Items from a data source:
import Mathlib
import HarnessLib

/-!
# PsdCert — a kernel-decided positive-semidefiniteness certificate for explicit integer matrices

HONEST FRAMING: ladder R1–R4 with certified numbers; no claim on H/H₀; first certified bounds; not a superconductivity
verdict.  Pure integer linear algebra; no physics.  Cell pub-hubbard, lane r2-eng-1 (g12); road step (iii) of the desk's
R6-2 (a TREE shape for an any-state cluster λ_min row): the per-block fact such a row needs is `B ⪰ 0` for an explicit
symmetric integer matrix `B` (a compressed `Φᵀ(H − σ)Φ` block).  This file decides that fact BY THE KERNEL
(`decide +kernel`) and proves the decision sound:

* §1 an UNTRUSTED oracle run inside the kernel: the right-looking LDLᵀ factorisation of `B − μ·1` in fixed-point
  arithmetic at scale `s` (all divisions rounded; no property of it is proved or needed);
* §2 the VERIFIED check: with the oracle's integer pivots `D̂` and integer unit-lower factor `L̂` (diagonal `s`), form the
  EXACT residual `E := s²·B − L̂·diag(D̂)·L̂ᵀ` and accept iff `0 < s`, `B` is `n × n` and symmetric, every `D̂_k ≥ 0`, and every
  row of `E` is diagonally dominant (`Σ_{j ≠ i} |E_ij| ≤ E_ii`);
* §3 soundness `psdCert n s μ B = true → 0 ≤ xᵀ B x` for every real `x` (`form_nonneg_of_psdCert`), and the `Matrix.PosSemidef`
  form (`posSemidef_of_psdCert`): `s² B = L̂ D̂ L̂ᵀ + E` with both summands positive semidefinite (Gershgorin for `E`).

Cost (kernel, measured on the farm, `pub-hubbard-r2-eng-1/psdcert-g12/bench/RESULTS.md`): ≈ 2·(n³/3) integer mult-adds at
≈ 0.1–0.3 ms each ⇒ n ≲ 150–200 per elaboration.  References: Golub–Van Loan (2013) §4.1 (LDLᵀ), Horn–Johnson (2013) Thm 6.1.10
(diagonal dominance ⇒ PSD), Rump (2006) «Verification of positive definiteness» (the residual idea, here with an exact residual).
All statements [folklore].

FILE SPLIT (400-line rule; FILER lit g35, bodies byte-identical to the staged master `psdcert-g12/lean-staged/PsdCert.lean`
83d79bad0b552655): part I = §1 (oracle) + §2 (the verified check `psdCert`), this file; part II = §3 (soundness) + §4
(smoke test) in `PsdCert.lean`, which imports this file.
-/

namespace Summit.HubbardSuperconductivity.HubbardLadder.PsdCert

open Finset

/-! ## §1 The untrusted oracle: fixed-point LDLᵀ of `B − μ·1` (nothing about it is proved) -/

/-- `tail − l̂·rest / s`, elementwise over the common prefix (fixed-point row update of the Schur complement). [folklore] -/
def zipElim (s l : ℤ) : List ℤ → List ℤ → List ℤ
  | t :: ts, r :: rs => Int.sub t (Int.ediv (Int.mul l r) s) :: zipElim s l ts rs
  | _, _ => []

/-- Eliminate the rows below a pivot `d` whose row tail is `rest`: returns the column of `L̂` below the pivot (scale `s`)
and the reduced rows. [folklore] -/
def elimBelow (s d : ℤ) (rest : List ℤ) : List (List ℤ) → List ℤ × List (List ℤ)
  | [] => ([], [])
  | [] :: rows =>
      let r := elimBelow s d rest rows
      (0 :: r.1, [] :: r.2)
  | (c :: tail) :: rows =>
      let l := Int.ediv (Int.mul c s) d
      let r := elimBelow s d rest rows
      (l :: r.1, zipElim s l tail rest :: r.2)

/-- The fixed-point LDLᵀ oracle on `fuel` rows: the pivots `D̂` and the strictly-lower columns of `L̂` (scale `s`).
A vanishing pivot is replaced by `1` inside the oracle only (the check in §2 does not care how `L̂, D̂` were obtained). [folklore] -/
def fpLDL (s : ℤ) : ℕ → List (List ℤ) → List ℤ × List (List ℤ)
  | 0, _ => ([], [])
  | _ + 1, [] => ([], [])
  | _ + 1, [] :: _ => ([], [])
  | fuel + 1, (d :: rest) :: rows =>
      let d' : ℤ := if d = 0 then 1 else d
      let cr := elimBelow s d' rest rows
      let tl := fpLDL s fuel cr.2
      (d :: tl.1, cr.1 :: tl.2)

/-- Rows of the lower-triangular `L̂` (row `i` = `[L̂_i0, …, L̂_i,i-1, s]`) assembled from its strictly-lower columns. [folklore] -/
def lowerRows (s : ℤ) : List (List ℤ) → List (List ℤ)
  | [] => []
  | col :: cols => [s] :: List.zipWith (fun l row => l :: row) col (lowerRows s cols)

/-- Subtract `μ` on the diagonal (row counter `i`). [folklore] -/
def subDiag (μ : ℤ) : ℕ → List (List ℤ) → List (List ℤ)
  | _, [] => []
  | i, r :: rs =>
      (List.zipWith (fun (j : ℕ) (x : ℤ) => if j = i then x - μ else x) (List.range r.length) r) :: subDiag μ (i + 1) rs

/-! ## §2 The verified check -/

/-- Entry `(i,j)` of a list-of-rows matrix, `0` outside. [folklore] -/
def ent (B : List (List ℤ)) (i j : ℕ) : ℤ := (B.getD i []).getD j 0

/-- `Σ_k a_k d_k b_k` over the common prefix (the `(i,j)` entry of `L̂·diag(D̂)·L̂ᵀ` from rows `a = L̂_i`, `b = L̂_j`) — the
SPECIFICATION (structural, used in the proofs). [folklore] -/
def dot3 : List ℤ → List ℤ → List ℤ → ℤ
  | a :: as, d :: ds, b :: bs => Int.add (Int.mul (Int.mul a d) b) (dot3 as ds bs)
  | _, _, _ => 0

/-- Kernel-evaluation helper: force the integer `x` to a numeral (constructor + literal) before continuing with `f`; semantically
the identity `forceZ x f = f x` (`forceZ_eq`).  Keeps the kernel's recursion depth bounded in long accumulations. [folklore] -/
def forceZ {α : Type} (x : ℤ) (f : ℤ → α) : α :=
  match x with
  | Int.ofNat 0 => f (Int.ofNat 0)
  | Int.ofNat (k + 1) => f (Int.ofNat (k + 1))
  | Int.negSucc 0 => f (Int.negSucc 0)
  | Int.negSucc (k + 1) => f (Int.negSucc (k + 1))

/-- `forceZ` is the identity. [folklore] -/
theorem forceZ_eq {α : Type} (x : ℤ) (f : ℤ → α) : forceZ x f = f x := by
  rcases x with (_ | _) | (_ | _) <;> rfl

/-- Tail-recursive, accumulator-forced evaluation of `acc + dot3 a d b` (what the kernel runs; `dot3acc_eq`). [folklore] -/
def dot3acc : ℤ → List ℤ → List ℤ → List ℤ → ℤ
  | acc, a :: as, d :: ds, b :: bs => forceZ (Int.add acc (Int.mul (Int.mul a d) b)) fun acc' => dot3acc acc' as ds bs
  | acc, _, _, _ => acc

/-- `dot3acc acc a d b = acc + dot3 a d b`. [folklore] -/
theorem dot3acc_eq (a d b : List ℤ) : ∀ acc : ℤ, dot3acc acc a d b = acc + dot3 a d b := by
  induction a generalizing d b with
  | nil => intro acc; simp [dot3acc, dot3]
  | cons x xs ih =>
    intro acc
    cases d with
    | nil => simp [dot3acc, dot3]
    | cons y ys =>
      cases b with
      | nil => simp [dot3acc, dot3]
      | cons z zs =>
        simp only [dot3acc, dot3, forceZ_eq, ih]
        change acc + x * y * z + dot3 xs ys zs = acc + (x * y * z + dot3 xs ys zs)
        ring

/-- Row `i` of the exact residual `E = s²·B − L̂ D̂ L̂ᵀ` (as long as the shorter of `B_i`, `Lrows`). [folklore] -/
def erow (s2 : ℤ) (D : List ℤ) (Lrows : List (List ℤ)) (Bi Li : List ℤ) : List ℤ :=
  List.zipWith (fun bij lj => Int.sub (Int.mul bij s2) (dot3acc 0 Li D lj)) Bi Lrows

/-- `Σ_j |row_j|` (specification). [folklore] -/
def absSum : List ℤ → ℤ
  | [] => 0
  | e :: es => |e| + absSum es

/-- `Σ_{j ≠ i} |row_j|` (position `i` skipped; specification). [folklore] -/
def offAbs : ℕ → List ℤ → ℤ
  | _, [] => 0
  | 0, _ :: es => absSum es
  | i + 1, e :: es => |e| + offAbs i es

/-- Tail-recursive, accumulator-forced `acc + absSum row` (what the kernel runs). [folklore] -/
def absSumAcc : ℤ → List ℤ → ℤ
  | acc, [] => acc
  | acc, e :: es => forceZ (Int.add acc (e.natAbs : ℤ)) fun acc' => absSumAcc acc' es

/-- Tail-recursive, accumulator-forced `acc + offAbs i row` (what the kernel runs). [folklore] -/
def offAbsAcc : ℤ → ℕ → List ℤ → ℤ
  | acc, _, [] => acc
  | acc, 0, _ :: es => absSumAcc acc es
  | acc, i + 1, e :: es => forceZ (Int.add acc (e.natAbs : ℤ)) fun acc' => offAbsAcc acc' i es

/-- `absSumAcc acc row = acc + absSum row`. [folklore] -/
theorem absSumAcc_eq (row : List ℤ) : ∀ acc : ℤ, absSumAcc acc row = acc + absSum row := by
  induction row with
  | nil => intro acc; simp [absSumAcc, absSum]
  | cons e es ih =>
    intro acc
    simp only [absSumAcc, absSum, forceZ_eq, ih, Int.natCast_natAbs]
    change acc + |e| + absSum es = acc + (|e| + absSum es)
    ring

/-- `offAbsAcc acc i row = acc + offAbs i row`. [folklore] -/
theorem offAbsAcc_eq (row : List ℤ) : ∀ (i : ℕ) (acc : ℤ), offAbsAcc acc i row = acc + offAbs i row := by
  induction row with
  | nil => intro i acc; simp [offAbsAcc, offAbs]
  | cons e es ih =>
    intro i acc
    cases i with
    | zero => simp [offAbsAcc, offAbs, absSumAcc_eq]
    | succ i =>
      simp only [offAbsAcc, offAbs, forceZ_eq, ih, Int.natCast_natAbs]
      change acc + |e| + offAbs i es = acc + (|e| + offAbs i es)
      ring

/-- All rows of `E` diagonally dominant with the diagonal on top: `Σ_{j≠i} |E_ij| ≤ E_ii` (row counter `i`). [folklore] -/
def ddRows (s2 : ℤ) (D : List ℤ) (Lrows : List (List ℤ)) : ℕ → List (List ℤ) → List (List ℤ) → Bool
  | _, [], _ => true
  | _, _ :: _, [] => false
  | i, Bi :: Bs, Li :: Ls =>
      (let r := erow s2 D Lrows Bi Li
       decide (offAbsAcc 0 i r ≤ r.getD i 0)) && ddRows s2 D Lrows (i + 1) Bs Ls

/-- `B` has `n` rows, each of length `n`. [folklore] -/
def isSquare (n : ℕ) (B : List (List ℤ)) : Bool :=
  decide (B.length = n) && B.all fun r => decide (r.length = n)

/-- `B` is symmetric on `n × n` (entrywise test). [folklore] -/
def isSymm (n : ℕ) (B : List (List ℤ)) : Bool :=
  (List.range n).all fun i => (List.range n).all fun j => decide (ent B i j = ent B j i)

/-- **The certificate check.** `psdCert n s μ B`: run the fixed-point LDLᵀ oracle on `B − μ·1` at scale `s`, then verify
EXACTLY that `0 < s`, `B` is square and symmetric, the factor has `n` rows, all pivots are `≥ 0`, and `s²B − L̂D̂L̂ᵀ` is
row-diagonally-dominant.  Decided by `decide +kernel`; sound by `form_nonneg_of_psdCert`. [folklore] -/
def psdCert (n : ℕ) (s : ℕ) (μ : ℤ) (B : List (List ℤ)) : Bool :=
  let f := fpLDL (s : ℤ) n (subDiag μ 0 B)
  let D := f.1
  let Lrows := lowerRows (s : ℤ) f.2
  decide (0 < s) && isSquare n B && isSymm n B && decide (Lrows.length = n) &&
    D.all (fun d => decide (0 ≤ d)) && ddRows ((s : ℤ) * (s : ℤ)) D Lrows 0 B Lrows

end Summit.HubbardSuperconductivity.HubbardLadder.PsdCert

(WHAT YOU SHOULD DO) Wherever the word "common" occurs in the data, copy that whole line.

(RESPONSE AREA)
/-- `tail − l̂·rest / s`, elementwise over the common prefix (fixed-point row update of the Schur complement). [folklore] -/
/-- `Σ_k a_k d_k b_k` over the common prefix (the `(i,j)` entry of `L̂·diag(D̂)·L̂ᵀ` from rows `a = L̂_i`, `b = L̂_j`) — the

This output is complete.